==== Material provided ====

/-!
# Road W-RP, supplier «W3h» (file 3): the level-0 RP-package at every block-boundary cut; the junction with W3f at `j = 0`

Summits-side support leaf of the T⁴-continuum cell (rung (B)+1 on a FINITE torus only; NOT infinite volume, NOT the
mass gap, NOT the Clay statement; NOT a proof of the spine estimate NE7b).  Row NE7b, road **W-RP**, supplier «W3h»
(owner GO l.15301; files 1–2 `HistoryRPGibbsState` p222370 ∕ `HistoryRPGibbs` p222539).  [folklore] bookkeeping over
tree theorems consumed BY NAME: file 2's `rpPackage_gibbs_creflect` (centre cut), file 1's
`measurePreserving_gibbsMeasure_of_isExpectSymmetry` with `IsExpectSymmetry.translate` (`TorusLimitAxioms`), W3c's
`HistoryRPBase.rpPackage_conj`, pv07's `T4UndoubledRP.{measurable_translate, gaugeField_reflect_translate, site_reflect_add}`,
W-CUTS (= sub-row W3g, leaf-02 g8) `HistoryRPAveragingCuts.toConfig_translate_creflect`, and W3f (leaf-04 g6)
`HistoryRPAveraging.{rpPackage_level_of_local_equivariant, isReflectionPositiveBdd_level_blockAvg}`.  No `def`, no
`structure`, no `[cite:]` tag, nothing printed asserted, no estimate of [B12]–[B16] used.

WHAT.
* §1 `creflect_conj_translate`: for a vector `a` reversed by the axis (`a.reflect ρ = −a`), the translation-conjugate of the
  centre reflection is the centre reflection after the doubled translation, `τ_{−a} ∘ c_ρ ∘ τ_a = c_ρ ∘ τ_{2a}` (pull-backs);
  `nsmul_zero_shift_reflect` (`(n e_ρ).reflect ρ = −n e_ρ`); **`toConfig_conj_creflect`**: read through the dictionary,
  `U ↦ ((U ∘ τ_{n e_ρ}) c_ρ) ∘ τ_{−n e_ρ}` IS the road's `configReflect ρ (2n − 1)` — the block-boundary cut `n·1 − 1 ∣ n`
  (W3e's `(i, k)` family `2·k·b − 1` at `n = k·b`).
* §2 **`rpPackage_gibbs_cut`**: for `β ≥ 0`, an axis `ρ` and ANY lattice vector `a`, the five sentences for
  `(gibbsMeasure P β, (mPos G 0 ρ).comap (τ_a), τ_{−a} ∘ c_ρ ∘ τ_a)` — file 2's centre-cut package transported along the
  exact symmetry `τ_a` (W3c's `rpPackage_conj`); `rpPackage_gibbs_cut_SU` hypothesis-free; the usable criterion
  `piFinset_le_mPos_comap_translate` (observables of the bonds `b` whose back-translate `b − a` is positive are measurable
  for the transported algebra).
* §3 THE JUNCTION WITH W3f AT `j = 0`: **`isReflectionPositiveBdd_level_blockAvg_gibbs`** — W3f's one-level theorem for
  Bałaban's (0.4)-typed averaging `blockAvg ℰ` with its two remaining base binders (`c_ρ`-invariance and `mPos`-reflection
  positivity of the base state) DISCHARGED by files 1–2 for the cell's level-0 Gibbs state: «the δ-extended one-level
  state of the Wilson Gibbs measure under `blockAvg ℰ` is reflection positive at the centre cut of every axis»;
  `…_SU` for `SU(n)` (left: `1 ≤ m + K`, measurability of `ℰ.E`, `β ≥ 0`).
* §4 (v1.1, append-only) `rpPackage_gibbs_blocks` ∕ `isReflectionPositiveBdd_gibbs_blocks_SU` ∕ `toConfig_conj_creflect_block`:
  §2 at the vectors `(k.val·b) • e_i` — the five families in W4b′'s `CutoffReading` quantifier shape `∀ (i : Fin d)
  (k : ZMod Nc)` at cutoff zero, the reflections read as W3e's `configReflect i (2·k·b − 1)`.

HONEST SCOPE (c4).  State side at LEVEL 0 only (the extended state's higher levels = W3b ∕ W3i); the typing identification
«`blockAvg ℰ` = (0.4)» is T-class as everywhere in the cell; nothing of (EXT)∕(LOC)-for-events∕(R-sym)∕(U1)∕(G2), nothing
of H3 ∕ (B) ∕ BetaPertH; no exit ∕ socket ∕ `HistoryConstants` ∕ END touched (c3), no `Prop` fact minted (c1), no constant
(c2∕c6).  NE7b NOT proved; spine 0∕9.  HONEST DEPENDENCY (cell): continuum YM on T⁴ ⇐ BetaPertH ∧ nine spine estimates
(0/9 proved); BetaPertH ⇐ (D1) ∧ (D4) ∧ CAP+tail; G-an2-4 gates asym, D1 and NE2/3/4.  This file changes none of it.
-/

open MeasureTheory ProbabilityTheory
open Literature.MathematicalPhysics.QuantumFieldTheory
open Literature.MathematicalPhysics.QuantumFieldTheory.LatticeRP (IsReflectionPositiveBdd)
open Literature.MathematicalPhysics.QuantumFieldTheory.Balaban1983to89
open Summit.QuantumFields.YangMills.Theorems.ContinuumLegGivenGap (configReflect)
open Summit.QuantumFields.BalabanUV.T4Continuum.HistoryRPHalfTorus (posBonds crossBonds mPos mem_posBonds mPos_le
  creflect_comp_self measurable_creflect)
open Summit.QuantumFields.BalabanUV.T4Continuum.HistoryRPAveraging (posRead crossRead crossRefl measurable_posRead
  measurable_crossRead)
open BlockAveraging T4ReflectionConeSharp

====
==== Material provided ====

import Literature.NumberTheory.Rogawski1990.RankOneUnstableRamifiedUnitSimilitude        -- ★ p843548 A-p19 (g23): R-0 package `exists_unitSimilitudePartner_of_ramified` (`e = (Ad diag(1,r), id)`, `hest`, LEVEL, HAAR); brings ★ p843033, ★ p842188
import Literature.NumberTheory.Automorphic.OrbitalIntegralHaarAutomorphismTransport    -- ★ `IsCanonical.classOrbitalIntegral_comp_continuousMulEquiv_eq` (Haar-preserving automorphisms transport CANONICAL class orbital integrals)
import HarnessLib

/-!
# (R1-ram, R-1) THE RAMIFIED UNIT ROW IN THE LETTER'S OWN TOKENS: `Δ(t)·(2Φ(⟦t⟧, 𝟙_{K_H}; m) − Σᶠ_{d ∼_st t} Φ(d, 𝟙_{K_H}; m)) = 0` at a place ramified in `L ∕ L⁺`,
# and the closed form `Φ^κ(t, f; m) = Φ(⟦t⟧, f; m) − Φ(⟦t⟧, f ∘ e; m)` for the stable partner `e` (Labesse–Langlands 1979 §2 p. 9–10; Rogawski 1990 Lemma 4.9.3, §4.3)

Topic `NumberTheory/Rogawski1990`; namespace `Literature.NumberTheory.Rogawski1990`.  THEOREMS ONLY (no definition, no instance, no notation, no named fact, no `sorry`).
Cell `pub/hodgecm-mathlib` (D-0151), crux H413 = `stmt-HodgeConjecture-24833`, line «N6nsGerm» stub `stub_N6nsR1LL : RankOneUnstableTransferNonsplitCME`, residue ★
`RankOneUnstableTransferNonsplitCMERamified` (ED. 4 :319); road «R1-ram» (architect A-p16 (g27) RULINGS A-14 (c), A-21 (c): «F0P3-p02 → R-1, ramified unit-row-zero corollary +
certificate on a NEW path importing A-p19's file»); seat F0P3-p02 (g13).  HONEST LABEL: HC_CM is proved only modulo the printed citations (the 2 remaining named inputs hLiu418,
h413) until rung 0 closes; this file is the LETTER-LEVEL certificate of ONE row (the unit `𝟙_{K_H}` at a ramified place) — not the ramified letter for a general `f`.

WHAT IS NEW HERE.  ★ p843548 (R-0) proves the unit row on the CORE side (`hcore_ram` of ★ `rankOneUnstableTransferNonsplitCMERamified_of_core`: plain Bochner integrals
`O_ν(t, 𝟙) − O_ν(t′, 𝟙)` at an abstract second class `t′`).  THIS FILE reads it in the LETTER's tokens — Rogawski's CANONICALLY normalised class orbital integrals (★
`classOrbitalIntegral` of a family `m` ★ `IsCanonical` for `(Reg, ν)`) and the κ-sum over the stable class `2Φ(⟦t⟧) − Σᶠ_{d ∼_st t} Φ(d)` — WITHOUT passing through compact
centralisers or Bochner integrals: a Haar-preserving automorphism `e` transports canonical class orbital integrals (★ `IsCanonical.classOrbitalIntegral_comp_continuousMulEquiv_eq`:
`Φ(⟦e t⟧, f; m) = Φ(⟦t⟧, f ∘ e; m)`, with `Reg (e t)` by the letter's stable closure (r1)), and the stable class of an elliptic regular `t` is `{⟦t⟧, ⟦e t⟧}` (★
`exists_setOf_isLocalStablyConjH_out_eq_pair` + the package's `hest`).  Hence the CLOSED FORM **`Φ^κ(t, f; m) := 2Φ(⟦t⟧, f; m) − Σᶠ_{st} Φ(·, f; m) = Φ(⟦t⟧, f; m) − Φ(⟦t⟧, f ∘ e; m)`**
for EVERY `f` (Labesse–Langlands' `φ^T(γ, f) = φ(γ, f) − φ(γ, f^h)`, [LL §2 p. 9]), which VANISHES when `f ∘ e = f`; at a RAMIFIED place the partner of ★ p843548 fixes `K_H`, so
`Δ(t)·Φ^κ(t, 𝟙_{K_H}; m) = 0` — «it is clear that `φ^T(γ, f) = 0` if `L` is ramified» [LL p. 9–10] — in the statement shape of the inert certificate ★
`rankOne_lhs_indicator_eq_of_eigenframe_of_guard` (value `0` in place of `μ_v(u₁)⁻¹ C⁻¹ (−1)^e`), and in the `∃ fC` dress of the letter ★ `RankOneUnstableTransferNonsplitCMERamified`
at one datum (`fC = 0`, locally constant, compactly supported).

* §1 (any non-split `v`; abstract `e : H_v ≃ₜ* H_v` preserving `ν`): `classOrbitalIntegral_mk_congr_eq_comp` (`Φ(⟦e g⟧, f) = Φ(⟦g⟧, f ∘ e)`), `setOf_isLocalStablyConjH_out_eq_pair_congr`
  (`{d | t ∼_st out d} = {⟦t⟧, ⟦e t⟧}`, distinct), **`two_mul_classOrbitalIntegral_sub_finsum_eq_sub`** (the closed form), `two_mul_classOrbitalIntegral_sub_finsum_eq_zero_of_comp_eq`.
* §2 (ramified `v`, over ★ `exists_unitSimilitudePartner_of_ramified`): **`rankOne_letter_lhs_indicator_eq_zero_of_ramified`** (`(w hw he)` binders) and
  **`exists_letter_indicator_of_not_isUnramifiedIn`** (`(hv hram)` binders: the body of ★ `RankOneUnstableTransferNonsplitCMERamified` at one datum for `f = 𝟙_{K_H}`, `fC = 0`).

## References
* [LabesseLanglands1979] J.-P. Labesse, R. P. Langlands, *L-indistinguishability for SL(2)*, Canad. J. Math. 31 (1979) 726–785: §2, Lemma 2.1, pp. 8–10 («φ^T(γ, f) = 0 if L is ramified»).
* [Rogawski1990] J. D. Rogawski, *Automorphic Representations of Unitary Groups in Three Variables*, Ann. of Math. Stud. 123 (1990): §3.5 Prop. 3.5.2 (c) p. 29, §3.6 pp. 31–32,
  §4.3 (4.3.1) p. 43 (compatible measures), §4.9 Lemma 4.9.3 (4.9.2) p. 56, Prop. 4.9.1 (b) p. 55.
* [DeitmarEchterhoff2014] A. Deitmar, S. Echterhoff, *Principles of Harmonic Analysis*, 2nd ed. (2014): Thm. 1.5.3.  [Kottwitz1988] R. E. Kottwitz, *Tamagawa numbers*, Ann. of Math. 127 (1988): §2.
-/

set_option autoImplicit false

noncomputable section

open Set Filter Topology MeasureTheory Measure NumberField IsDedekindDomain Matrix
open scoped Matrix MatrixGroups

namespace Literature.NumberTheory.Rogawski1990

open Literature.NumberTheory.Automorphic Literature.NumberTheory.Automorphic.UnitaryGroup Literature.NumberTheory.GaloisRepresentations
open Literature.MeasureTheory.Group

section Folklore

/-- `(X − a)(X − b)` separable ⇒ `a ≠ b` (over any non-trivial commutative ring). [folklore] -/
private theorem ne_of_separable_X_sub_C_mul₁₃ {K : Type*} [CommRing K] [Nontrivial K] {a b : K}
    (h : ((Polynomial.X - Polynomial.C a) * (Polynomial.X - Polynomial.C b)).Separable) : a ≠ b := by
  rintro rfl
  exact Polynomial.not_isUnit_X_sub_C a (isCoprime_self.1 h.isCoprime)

====

• _Work to be completed_: Of the lines above, extract only those from the line with "namespace Literature.NumberTheory.Rogawski1990" to the line with "exact Polynomial.not_isUnit_X_sub_C a", both included, exactly as written.

• _Answer to the problem_:
namespace Literature.NumberTheory.Rogawski1990

open Literature.NumberTheory.Automorphic Literature.NumberTheory.Automorphic.UnitaryGroup Literature.NumberTheory.GaloisRepresentations
open Literature.MeasureTheory.Group

section Folklore

/-- `(X − a)(X − b)` separable ⇒ `a ≠ b` (over any non-trivial commutative ring). [folklore] -/
private theorem ne_of_separable_X_sub_C_mul₁₃ {K : Type*} [CommRing K] [Nontrivial K] {a b : K}
    (h : ((Polynomial.X - Polynomial.C a) * (Polynomial.X - Polynomial.C b)).Separable) : a ≠ b := by
  rintro rfl
  exact Polynomial.not_isUnit_X_sub_C a (isCoprime_self.1 h.isCoprime)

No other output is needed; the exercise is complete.